*** Material to process ***

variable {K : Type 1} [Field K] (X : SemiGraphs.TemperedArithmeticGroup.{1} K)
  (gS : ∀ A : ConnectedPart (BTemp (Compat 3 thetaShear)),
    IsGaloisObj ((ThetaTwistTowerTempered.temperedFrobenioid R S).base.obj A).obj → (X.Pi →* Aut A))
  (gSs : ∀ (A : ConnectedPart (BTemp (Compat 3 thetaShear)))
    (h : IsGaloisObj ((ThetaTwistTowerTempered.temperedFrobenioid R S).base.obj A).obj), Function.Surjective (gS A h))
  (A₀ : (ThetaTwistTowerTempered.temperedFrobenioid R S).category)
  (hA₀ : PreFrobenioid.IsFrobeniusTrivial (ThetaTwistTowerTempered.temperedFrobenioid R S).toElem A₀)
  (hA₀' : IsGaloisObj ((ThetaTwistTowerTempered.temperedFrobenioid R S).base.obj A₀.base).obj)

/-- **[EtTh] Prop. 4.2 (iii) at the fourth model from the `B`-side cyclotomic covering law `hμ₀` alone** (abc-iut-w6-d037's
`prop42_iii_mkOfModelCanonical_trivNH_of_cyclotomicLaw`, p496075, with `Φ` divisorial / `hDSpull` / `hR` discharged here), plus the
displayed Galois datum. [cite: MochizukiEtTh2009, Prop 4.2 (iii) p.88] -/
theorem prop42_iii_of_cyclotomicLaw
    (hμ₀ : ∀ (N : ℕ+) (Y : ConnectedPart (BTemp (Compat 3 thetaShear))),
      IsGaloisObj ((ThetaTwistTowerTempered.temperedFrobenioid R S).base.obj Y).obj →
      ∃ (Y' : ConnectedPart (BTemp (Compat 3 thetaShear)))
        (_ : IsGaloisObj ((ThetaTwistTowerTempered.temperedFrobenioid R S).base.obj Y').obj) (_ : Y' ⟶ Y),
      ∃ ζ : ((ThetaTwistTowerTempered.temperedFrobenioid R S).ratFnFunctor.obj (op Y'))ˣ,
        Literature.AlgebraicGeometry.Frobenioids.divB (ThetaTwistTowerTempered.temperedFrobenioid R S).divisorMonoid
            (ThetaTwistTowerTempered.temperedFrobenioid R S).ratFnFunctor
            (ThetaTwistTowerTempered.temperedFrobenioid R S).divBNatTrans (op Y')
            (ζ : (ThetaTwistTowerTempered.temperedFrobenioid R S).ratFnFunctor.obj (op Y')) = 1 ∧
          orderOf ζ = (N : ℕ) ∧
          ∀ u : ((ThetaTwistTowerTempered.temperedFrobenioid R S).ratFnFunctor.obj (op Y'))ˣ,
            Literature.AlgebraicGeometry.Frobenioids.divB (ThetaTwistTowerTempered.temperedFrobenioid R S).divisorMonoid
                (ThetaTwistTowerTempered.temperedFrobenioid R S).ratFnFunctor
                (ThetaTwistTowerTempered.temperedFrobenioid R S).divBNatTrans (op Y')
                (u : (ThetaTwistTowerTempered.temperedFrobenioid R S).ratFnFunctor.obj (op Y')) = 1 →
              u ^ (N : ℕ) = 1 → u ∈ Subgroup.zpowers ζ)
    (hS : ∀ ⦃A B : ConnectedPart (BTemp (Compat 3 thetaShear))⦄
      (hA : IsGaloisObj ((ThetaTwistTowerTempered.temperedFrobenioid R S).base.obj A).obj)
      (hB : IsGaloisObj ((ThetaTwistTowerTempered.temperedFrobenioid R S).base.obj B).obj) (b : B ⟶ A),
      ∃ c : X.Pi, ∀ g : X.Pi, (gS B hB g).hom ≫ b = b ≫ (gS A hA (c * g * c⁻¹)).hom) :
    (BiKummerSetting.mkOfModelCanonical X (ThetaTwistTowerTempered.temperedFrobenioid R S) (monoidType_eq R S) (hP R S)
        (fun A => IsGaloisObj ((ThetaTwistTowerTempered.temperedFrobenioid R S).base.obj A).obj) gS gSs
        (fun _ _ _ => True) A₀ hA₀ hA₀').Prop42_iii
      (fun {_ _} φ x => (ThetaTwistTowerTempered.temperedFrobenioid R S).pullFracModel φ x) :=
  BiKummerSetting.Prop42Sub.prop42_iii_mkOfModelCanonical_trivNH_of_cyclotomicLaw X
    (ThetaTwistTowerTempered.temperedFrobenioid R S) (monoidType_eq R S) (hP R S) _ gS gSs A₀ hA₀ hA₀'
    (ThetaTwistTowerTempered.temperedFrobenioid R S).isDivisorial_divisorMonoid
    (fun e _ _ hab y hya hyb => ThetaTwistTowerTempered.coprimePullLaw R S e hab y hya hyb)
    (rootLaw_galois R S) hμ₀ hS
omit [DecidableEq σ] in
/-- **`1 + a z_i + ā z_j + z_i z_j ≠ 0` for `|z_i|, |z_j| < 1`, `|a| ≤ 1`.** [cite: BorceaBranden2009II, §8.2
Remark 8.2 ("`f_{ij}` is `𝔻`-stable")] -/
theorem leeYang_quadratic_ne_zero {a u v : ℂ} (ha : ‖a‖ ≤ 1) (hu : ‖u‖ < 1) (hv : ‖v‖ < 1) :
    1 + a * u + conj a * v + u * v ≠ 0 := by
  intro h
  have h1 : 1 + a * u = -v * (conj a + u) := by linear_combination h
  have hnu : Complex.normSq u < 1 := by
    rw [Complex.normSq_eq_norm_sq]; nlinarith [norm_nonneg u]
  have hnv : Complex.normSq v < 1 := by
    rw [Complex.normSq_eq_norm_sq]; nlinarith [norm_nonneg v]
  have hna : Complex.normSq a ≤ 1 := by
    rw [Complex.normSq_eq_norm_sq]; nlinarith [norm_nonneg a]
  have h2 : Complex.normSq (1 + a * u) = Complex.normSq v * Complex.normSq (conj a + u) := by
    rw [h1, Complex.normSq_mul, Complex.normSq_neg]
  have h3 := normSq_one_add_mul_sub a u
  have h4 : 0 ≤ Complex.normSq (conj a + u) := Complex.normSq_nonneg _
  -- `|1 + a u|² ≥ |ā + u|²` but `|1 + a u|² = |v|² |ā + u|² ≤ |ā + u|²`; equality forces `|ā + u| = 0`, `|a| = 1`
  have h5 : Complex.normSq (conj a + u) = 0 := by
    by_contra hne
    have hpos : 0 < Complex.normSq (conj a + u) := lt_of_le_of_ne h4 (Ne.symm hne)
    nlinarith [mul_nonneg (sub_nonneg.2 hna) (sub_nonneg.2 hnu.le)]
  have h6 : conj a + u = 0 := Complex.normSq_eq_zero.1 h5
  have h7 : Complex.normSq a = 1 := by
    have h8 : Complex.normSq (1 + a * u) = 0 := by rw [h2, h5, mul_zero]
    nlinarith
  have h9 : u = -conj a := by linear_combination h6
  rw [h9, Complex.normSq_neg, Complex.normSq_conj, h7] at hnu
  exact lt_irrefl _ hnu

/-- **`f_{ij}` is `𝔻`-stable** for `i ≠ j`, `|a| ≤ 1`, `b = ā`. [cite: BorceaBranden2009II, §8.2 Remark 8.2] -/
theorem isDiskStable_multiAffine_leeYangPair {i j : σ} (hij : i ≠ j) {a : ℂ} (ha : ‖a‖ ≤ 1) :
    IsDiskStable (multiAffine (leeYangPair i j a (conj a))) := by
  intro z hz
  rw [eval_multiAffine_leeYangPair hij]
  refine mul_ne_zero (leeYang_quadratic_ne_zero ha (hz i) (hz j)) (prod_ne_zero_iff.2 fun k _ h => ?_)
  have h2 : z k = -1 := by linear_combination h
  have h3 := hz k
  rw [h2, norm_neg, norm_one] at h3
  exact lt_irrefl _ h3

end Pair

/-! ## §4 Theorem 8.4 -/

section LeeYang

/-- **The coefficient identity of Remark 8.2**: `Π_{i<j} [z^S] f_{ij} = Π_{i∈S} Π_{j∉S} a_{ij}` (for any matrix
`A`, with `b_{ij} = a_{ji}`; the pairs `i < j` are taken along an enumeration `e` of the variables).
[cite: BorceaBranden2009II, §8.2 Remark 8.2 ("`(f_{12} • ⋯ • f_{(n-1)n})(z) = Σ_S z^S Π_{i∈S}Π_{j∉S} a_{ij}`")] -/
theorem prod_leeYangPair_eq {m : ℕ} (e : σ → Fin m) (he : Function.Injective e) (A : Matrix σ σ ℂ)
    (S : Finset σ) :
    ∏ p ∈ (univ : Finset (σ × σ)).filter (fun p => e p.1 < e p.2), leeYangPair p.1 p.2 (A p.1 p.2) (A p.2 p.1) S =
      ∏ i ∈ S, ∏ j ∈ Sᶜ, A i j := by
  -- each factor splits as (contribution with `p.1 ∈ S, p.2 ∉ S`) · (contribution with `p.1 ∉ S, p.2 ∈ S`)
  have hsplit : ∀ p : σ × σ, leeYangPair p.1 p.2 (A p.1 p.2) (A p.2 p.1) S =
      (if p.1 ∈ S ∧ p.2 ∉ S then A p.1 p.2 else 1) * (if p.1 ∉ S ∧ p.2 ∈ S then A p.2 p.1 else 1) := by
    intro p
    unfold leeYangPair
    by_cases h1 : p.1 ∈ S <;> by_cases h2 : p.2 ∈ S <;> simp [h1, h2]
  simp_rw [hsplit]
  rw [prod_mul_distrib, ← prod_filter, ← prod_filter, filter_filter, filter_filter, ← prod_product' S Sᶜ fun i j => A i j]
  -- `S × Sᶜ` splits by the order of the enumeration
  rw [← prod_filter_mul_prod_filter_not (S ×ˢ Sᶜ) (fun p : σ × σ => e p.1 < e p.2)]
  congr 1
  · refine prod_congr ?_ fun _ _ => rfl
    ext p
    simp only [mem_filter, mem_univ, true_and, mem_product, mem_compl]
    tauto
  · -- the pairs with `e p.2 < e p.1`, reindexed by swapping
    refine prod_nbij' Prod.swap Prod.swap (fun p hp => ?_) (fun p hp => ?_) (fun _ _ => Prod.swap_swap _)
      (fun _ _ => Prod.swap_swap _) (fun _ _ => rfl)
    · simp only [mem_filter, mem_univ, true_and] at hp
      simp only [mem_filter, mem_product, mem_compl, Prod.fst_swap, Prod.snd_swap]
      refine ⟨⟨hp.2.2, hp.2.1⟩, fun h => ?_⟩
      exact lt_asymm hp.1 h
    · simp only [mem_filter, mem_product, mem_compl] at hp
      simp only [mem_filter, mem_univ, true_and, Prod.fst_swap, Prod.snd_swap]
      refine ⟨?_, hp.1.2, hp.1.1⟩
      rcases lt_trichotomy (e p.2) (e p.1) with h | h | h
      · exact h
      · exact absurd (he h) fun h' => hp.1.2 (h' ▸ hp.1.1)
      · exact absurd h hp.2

*** End of Material to process ***
*** Material to process ***

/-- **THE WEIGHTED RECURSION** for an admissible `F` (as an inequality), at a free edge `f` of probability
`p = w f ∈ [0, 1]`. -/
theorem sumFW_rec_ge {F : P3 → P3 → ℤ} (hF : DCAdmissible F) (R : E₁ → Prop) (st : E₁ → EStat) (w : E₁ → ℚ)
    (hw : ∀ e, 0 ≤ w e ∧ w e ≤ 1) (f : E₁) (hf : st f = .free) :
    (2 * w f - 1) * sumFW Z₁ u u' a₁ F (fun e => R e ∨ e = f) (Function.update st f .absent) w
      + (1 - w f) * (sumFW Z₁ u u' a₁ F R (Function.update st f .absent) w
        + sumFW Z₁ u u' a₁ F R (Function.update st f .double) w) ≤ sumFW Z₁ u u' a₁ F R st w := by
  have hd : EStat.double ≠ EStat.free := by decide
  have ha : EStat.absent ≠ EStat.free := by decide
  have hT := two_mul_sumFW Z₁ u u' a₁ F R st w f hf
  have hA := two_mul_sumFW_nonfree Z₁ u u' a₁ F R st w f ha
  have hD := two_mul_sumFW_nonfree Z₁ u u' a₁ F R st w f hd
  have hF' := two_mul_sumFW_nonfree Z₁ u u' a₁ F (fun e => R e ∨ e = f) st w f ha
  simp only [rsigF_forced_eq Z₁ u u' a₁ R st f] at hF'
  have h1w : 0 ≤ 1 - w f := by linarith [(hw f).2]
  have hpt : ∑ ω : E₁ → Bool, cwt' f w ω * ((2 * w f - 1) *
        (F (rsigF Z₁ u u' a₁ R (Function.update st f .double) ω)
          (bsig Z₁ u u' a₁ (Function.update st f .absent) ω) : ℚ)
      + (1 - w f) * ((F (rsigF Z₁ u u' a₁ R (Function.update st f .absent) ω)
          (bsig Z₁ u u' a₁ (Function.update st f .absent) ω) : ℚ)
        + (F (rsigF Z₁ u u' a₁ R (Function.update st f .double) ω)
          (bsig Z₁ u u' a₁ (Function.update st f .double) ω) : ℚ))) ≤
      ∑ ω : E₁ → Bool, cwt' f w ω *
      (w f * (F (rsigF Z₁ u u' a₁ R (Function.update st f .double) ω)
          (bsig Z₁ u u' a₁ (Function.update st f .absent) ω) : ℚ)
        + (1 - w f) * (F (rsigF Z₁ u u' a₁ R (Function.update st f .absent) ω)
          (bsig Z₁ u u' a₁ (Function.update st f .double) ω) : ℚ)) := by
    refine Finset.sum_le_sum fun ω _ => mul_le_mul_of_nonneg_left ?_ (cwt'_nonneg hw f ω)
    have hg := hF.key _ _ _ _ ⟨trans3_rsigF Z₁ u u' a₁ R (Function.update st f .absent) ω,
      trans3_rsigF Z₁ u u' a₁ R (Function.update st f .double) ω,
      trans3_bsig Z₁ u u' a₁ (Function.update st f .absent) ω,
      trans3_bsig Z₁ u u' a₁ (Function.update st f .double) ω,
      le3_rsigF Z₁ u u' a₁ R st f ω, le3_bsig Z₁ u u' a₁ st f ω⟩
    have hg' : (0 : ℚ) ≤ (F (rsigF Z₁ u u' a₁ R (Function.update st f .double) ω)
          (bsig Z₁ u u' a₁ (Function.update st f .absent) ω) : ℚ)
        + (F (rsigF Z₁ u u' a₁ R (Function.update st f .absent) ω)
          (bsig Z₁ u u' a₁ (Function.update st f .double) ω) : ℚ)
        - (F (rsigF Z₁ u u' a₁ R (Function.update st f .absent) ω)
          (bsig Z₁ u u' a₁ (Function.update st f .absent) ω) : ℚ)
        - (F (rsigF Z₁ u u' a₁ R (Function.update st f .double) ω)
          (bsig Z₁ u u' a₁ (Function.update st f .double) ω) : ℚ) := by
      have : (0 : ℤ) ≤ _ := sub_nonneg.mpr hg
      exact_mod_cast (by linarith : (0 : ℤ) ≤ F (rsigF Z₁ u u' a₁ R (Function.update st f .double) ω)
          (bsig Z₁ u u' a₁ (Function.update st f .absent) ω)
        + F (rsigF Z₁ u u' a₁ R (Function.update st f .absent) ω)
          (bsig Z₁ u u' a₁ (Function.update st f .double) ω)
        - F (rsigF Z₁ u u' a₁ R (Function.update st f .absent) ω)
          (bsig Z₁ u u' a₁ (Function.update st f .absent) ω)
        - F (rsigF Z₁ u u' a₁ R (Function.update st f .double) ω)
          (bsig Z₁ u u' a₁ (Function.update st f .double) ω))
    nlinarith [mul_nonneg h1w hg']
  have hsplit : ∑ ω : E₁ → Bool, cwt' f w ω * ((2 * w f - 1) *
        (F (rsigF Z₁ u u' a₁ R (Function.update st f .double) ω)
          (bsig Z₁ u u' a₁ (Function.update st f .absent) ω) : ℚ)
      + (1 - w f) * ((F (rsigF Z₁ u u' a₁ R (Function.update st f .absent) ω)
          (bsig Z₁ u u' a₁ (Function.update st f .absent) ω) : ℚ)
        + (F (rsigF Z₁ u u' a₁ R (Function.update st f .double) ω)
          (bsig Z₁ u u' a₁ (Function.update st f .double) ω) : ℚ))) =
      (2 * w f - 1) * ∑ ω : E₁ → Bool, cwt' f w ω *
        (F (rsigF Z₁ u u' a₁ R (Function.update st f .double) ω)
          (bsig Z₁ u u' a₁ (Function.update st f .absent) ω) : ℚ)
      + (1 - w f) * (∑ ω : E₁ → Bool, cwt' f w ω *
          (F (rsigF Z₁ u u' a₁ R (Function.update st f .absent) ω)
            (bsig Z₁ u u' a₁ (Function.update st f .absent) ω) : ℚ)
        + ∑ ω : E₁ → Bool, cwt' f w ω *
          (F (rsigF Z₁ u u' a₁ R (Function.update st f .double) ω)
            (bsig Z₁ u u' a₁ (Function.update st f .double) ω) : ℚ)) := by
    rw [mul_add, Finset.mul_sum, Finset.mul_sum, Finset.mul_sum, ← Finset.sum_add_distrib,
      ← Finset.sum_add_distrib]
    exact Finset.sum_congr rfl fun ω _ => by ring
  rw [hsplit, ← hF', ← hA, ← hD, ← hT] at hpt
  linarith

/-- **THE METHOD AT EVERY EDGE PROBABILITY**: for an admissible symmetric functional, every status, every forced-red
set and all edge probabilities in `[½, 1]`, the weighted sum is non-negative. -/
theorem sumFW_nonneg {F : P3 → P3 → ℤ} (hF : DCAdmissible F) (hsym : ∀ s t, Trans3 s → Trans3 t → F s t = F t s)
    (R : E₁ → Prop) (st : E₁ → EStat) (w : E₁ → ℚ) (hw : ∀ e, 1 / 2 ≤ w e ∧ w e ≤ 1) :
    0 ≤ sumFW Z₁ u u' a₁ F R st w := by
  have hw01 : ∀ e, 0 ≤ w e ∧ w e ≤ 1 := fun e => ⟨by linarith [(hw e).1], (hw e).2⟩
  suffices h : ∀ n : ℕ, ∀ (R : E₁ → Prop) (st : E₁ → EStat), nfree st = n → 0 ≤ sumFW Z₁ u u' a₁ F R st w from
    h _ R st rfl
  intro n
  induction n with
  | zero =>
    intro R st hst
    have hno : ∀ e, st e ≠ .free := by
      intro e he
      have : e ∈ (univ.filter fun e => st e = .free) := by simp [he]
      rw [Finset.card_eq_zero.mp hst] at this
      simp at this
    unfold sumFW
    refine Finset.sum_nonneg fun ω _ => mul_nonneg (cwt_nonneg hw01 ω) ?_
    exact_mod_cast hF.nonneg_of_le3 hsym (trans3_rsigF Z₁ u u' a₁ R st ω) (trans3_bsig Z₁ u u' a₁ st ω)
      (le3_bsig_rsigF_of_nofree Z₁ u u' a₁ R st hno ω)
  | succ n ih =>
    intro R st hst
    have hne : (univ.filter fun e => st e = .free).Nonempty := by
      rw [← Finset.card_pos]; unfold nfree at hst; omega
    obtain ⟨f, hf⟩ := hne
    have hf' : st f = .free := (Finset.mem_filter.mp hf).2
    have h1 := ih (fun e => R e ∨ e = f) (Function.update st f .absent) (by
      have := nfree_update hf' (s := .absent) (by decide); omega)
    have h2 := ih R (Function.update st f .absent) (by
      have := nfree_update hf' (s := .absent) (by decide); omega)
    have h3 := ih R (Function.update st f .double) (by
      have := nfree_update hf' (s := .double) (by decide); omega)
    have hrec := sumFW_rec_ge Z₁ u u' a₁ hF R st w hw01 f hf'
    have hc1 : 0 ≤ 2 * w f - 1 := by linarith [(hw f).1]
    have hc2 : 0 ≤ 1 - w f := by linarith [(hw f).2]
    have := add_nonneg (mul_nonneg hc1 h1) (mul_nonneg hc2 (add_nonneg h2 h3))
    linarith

*** End of Material to process ***

**What you should do**
Sift the material for lines that include the word "ratFnFunctor", and copy each one.

**Solution below**
      ∃ ζ : ((ThetaTwistTowerTempered.temperedFrobenioid R S).ratFnFunctor.obj (op Y'))ˣ,
            (ThetaTwistTowerTempered.temperedFrobenioid R S).ratFnFunctor
            (ζ : (ThetaTwistTowerTempered.temperedFrobenioid R S).ratFnFunctor.obj (op Y')) = 1 ∧
          ∀ u : ((ThetaTwistTowerTempered.temperedFrobenioid R S).ratFnFunctor.obj (op Y'))ˣ,
                (ThetaTwistTowerTempered.temperedFrobenioid R S).ratFnFunctor
                (u : (ThetaTwistTowerTempered.temperedFrobenioid R S).ratFnFunctor.obj (op Y')) = 1 →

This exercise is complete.